→ EXTRACTED ENTRIES
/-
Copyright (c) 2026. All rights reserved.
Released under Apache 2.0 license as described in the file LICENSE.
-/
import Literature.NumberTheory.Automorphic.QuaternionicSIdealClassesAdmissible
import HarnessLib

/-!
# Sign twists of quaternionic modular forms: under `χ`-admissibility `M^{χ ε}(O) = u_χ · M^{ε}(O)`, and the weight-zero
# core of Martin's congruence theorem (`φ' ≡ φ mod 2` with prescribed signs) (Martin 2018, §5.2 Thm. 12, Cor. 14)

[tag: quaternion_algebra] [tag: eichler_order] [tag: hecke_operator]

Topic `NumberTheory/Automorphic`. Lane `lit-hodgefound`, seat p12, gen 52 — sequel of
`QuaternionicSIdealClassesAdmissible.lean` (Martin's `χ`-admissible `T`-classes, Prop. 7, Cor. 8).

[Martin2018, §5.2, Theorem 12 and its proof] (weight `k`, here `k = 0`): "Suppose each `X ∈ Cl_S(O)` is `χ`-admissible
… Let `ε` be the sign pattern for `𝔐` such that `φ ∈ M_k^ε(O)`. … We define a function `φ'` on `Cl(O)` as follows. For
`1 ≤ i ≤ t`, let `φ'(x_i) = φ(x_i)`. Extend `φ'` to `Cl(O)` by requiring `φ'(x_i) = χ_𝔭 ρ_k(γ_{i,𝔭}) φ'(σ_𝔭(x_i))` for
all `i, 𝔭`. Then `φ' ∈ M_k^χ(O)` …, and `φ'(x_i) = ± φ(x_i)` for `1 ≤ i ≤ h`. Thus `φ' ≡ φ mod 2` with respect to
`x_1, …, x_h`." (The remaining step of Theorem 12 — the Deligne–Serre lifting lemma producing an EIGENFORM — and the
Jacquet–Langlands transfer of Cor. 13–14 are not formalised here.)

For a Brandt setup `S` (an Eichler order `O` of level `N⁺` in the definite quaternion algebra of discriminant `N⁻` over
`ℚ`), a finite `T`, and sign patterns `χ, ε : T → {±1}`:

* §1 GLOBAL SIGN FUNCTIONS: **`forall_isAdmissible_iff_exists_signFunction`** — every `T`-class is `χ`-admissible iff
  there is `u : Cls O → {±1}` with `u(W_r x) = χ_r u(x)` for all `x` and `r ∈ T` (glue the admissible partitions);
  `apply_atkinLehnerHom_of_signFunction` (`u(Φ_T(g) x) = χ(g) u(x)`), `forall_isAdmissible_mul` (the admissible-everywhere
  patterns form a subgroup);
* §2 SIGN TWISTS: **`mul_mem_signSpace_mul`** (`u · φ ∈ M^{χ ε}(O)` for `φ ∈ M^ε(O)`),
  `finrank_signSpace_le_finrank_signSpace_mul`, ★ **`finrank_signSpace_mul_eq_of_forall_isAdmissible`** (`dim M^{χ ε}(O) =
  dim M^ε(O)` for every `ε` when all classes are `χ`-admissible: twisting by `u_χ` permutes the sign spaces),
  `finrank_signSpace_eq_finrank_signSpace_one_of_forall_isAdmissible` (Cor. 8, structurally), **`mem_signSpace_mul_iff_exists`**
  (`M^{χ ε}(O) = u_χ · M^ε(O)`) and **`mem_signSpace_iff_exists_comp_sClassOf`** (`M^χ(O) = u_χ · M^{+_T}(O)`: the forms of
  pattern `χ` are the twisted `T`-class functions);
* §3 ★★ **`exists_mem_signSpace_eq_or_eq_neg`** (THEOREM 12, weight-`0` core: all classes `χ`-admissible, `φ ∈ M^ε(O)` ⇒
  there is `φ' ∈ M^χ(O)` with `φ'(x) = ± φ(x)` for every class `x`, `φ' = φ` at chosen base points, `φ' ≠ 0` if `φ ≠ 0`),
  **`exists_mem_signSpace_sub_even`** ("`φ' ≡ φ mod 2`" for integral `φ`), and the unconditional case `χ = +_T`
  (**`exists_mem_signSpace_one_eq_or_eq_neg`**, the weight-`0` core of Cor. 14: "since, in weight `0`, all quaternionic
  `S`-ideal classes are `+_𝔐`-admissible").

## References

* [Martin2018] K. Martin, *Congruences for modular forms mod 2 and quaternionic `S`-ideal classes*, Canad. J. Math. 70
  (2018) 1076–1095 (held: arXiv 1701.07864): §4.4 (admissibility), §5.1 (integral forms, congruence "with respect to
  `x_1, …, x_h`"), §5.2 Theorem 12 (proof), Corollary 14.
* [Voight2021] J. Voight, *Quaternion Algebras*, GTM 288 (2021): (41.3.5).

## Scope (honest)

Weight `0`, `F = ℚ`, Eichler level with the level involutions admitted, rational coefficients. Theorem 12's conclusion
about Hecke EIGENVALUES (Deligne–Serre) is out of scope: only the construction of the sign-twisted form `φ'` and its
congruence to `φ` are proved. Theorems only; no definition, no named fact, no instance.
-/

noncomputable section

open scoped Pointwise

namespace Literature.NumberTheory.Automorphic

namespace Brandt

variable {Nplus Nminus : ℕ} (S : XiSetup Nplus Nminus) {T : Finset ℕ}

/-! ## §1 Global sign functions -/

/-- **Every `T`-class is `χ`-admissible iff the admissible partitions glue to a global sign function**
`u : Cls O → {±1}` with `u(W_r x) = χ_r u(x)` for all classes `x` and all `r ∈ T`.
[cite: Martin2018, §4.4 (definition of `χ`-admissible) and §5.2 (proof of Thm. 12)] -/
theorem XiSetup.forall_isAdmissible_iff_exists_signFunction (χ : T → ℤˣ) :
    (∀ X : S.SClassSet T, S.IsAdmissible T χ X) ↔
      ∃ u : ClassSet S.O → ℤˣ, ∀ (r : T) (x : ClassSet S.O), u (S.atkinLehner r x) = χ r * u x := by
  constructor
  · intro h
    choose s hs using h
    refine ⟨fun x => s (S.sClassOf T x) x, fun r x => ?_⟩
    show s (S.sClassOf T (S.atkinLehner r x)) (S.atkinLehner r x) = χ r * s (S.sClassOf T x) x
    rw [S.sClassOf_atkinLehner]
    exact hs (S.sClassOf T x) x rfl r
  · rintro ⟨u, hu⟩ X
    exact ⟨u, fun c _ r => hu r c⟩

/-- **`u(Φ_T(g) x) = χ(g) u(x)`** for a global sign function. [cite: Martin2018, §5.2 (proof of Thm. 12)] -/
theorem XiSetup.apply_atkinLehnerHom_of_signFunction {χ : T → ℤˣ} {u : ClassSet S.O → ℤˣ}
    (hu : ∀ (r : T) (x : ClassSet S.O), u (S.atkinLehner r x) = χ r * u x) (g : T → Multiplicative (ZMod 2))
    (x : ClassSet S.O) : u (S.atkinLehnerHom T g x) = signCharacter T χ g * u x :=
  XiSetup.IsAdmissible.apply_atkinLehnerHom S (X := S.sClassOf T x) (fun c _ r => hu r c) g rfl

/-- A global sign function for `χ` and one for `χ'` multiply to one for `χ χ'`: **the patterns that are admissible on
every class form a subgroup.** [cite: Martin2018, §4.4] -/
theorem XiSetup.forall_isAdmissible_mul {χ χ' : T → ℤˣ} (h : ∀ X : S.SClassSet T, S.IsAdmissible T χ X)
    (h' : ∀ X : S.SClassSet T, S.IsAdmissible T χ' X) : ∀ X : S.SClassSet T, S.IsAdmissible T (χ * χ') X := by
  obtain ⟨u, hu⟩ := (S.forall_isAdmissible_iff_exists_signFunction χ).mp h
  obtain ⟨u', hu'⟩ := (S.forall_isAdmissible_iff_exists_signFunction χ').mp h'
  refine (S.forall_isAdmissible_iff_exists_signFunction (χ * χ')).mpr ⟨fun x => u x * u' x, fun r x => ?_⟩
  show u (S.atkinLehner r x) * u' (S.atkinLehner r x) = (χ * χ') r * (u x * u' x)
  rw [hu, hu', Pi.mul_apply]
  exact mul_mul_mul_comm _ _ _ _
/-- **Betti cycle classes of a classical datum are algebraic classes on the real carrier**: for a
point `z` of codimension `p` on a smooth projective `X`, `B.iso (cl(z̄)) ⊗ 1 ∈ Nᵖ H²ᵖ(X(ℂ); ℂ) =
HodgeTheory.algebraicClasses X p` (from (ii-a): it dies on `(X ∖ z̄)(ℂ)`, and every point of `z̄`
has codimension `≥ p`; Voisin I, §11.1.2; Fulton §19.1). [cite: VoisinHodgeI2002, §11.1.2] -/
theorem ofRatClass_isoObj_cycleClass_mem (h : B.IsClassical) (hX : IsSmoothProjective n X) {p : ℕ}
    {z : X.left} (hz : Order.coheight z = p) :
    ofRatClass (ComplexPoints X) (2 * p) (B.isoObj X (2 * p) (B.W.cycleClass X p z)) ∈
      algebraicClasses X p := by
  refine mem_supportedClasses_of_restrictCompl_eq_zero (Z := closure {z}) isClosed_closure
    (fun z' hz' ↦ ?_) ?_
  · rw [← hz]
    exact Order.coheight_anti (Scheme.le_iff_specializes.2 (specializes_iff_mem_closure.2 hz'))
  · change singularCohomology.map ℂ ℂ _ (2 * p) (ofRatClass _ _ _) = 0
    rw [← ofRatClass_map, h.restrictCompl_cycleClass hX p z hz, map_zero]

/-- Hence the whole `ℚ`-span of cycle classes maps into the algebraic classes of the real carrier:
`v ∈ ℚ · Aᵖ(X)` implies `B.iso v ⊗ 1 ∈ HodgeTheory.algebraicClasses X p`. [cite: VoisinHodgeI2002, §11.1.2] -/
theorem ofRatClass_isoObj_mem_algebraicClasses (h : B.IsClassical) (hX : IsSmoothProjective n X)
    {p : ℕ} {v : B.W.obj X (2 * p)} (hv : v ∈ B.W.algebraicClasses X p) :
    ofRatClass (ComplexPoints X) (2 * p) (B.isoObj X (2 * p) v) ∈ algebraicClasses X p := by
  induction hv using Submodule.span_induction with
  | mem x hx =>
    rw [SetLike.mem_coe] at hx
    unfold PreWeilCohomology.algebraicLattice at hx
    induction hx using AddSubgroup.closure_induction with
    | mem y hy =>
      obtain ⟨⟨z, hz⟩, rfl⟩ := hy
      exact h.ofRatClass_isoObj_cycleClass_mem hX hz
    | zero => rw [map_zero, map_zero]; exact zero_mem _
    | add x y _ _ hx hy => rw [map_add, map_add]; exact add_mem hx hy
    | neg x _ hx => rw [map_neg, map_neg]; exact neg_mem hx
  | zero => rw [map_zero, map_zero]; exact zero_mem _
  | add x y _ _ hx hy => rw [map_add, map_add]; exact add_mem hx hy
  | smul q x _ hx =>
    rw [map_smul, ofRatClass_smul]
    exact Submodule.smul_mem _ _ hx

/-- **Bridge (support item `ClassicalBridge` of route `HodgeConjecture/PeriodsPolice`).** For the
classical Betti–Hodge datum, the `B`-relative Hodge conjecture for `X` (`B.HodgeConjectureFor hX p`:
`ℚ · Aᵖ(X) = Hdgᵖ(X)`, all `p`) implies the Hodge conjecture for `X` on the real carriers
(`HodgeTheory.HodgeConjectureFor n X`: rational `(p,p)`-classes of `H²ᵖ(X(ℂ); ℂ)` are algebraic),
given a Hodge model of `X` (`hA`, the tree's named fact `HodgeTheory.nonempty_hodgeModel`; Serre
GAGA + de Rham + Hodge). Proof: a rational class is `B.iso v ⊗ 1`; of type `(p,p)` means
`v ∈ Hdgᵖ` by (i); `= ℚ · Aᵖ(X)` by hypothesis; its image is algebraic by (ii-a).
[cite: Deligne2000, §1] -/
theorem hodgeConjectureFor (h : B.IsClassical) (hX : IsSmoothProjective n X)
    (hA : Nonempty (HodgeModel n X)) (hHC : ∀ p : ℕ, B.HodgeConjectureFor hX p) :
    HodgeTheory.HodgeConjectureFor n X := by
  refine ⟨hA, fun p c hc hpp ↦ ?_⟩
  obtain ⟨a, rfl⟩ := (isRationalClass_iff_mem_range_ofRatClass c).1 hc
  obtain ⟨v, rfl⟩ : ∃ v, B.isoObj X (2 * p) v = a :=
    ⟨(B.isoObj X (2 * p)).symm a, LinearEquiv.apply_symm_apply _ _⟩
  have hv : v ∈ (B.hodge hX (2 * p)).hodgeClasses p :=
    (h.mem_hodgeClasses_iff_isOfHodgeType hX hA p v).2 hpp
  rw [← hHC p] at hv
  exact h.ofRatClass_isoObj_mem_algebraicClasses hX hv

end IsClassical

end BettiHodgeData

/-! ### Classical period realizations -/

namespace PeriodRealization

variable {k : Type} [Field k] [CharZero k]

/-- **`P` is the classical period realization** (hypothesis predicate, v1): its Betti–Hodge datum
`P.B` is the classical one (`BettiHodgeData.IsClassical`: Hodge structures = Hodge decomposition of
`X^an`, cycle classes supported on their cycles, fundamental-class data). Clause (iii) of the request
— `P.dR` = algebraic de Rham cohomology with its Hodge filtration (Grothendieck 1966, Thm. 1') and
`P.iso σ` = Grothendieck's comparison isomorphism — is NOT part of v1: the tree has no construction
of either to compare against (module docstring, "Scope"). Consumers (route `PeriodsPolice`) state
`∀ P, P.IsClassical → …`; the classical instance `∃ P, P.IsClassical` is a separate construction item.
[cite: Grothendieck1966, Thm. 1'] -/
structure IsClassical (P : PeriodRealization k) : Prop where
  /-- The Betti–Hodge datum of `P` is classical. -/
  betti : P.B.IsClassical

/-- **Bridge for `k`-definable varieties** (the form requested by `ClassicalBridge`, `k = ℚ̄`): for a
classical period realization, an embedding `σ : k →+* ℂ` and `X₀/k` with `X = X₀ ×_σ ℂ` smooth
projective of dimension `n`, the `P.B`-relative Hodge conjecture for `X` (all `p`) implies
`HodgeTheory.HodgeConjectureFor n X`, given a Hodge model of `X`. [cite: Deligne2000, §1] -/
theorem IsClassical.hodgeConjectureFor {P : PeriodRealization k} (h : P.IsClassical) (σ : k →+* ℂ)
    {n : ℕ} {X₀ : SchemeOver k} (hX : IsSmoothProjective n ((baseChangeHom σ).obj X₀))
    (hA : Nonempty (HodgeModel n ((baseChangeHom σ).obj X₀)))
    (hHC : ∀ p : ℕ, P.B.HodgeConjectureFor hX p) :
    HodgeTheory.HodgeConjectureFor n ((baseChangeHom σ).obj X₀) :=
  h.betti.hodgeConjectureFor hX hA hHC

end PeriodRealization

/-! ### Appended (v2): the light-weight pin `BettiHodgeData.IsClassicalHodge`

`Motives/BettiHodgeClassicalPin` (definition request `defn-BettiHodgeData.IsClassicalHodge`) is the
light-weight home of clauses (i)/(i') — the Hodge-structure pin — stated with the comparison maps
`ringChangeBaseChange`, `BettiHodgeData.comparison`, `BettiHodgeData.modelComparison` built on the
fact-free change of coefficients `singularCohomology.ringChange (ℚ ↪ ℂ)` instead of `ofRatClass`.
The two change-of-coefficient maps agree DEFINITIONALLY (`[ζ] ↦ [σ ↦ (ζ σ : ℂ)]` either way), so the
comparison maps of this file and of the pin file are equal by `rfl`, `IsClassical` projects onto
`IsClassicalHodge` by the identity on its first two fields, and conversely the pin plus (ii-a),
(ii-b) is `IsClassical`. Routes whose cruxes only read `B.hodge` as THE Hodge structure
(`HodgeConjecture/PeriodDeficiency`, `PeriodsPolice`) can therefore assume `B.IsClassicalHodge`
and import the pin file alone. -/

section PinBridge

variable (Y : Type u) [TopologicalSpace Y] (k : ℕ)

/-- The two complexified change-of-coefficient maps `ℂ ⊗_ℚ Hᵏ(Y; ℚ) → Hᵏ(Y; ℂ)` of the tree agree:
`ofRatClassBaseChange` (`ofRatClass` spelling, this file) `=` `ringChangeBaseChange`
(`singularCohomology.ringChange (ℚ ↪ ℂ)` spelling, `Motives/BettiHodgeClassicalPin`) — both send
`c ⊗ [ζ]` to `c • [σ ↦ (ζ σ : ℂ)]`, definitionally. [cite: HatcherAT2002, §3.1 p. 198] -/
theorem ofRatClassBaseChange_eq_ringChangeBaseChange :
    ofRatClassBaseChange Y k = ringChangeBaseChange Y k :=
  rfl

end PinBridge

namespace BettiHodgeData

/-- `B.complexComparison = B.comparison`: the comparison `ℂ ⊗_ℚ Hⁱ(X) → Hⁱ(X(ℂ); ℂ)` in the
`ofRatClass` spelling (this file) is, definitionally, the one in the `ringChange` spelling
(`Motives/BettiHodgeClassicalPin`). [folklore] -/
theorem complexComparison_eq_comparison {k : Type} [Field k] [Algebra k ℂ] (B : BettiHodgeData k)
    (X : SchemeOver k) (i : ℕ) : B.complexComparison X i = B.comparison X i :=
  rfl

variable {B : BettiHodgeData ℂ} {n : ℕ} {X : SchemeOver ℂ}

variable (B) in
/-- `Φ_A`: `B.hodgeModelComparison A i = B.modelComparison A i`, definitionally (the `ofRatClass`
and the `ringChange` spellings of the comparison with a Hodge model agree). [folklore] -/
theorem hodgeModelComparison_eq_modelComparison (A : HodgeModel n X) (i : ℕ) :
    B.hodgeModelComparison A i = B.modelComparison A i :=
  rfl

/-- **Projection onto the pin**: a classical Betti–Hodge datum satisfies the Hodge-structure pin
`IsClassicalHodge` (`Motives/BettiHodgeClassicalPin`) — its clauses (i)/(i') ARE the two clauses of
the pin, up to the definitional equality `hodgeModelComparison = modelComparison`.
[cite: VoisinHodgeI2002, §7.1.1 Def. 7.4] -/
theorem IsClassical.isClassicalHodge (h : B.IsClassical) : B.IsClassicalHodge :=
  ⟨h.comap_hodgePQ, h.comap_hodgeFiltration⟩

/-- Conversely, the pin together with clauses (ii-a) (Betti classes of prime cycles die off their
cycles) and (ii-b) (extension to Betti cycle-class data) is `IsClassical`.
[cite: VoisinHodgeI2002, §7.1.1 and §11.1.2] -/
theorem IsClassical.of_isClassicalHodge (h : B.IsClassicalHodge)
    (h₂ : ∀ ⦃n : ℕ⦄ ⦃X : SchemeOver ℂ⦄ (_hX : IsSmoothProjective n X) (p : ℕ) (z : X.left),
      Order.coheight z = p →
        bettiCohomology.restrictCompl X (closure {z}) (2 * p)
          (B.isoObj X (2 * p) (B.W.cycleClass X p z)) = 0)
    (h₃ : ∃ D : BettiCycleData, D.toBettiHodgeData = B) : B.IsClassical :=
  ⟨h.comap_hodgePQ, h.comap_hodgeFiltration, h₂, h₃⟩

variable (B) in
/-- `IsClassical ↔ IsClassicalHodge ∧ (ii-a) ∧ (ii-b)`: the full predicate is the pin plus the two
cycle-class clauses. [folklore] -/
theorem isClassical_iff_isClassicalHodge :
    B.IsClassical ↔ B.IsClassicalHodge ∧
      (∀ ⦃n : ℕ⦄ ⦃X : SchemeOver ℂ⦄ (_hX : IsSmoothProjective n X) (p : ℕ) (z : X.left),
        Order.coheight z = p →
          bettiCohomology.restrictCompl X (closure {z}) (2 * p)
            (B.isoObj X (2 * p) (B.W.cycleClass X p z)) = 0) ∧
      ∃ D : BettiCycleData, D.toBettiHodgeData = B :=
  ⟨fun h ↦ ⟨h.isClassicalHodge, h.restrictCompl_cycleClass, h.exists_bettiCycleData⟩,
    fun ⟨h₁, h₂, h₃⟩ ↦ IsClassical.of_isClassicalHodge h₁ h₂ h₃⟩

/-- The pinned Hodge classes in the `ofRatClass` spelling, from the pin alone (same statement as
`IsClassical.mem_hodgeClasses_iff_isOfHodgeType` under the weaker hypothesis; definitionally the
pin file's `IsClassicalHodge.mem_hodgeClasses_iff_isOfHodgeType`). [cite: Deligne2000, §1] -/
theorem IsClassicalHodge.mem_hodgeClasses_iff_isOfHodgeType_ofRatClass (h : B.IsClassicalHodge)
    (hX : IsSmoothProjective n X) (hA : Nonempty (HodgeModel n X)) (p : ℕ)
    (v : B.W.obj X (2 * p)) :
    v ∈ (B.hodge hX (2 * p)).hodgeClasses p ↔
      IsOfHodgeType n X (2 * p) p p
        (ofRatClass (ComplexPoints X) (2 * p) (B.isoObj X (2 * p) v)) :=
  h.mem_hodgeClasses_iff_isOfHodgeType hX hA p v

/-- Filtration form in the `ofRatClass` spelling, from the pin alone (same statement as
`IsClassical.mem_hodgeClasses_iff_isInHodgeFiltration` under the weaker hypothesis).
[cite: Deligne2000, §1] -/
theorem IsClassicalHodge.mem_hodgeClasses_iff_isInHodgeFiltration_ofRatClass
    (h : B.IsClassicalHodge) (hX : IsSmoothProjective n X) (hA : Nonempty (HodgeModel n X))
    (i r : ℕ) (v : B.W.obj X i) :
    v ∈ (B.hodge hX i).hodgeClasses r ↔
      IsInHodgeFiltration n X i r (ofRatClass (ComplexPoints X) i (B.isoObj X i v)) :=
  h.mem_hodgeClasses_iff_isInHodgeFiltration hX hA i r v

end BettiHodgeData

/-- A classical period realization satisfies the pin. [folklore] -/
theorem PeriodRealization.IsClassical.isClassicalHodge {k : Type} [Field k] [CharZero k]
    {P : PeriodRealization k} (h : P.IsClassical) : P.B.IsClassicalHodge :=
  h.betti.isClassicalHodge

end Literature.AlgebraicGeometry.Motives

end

→ YOUR ASSIGNMENT
Beginning at the line with "HodgeTheory.HodgeConjectureFor n X := by" and stopping after the line with "of the request", please write out every line of the data above exactly and nothing else.

→ SOLUTION FOR THIS TASK
    HodgeTheory.HodgeConjectureFor n X := by
  refine ⟨hA, fun p c hc hpp ↦ ?_⟩
  obtain ⟨a, rfl⟩ := (isRationalClass_iff_mem_range_ofRatClass c).1 hc
  obtain ⟨v, rfl⟩ : ∃ v, B.isoObj X (2 * p) v = a :=
    ⟨(B.isoObj X (2 * p)).symm a, LinearEquiv.apply_symm_apply _ _⟩
  have hv : v ∈ (B.hodge hX (2 * p)).hodgeClasses p :=
    (h.mem_hodgeClasses_iff_isOfHodgeType hX hA p v).2 hpp
  rw [← hHC p] at hv
  exact h.ofRatClass_isoObj_mem_algebraicClasses hX hv

end IsClassical

end BettiHodgeData

/-! ### Classical period realizations -/

namespace PeriodRealization

variable {k : Type} [Field k] [CharZero k]

/-- **`P` is the classical period realization** (hypothesis predicate, v1): its Betti–Hodge datum
`P.B` is the classical one (`BettiHodgeData.IsClassical`: Hodge structures = Hodge decomposition of
`X^an`, cycle classes supported on their cycles, fundamental-class data). Clause (iii) of the request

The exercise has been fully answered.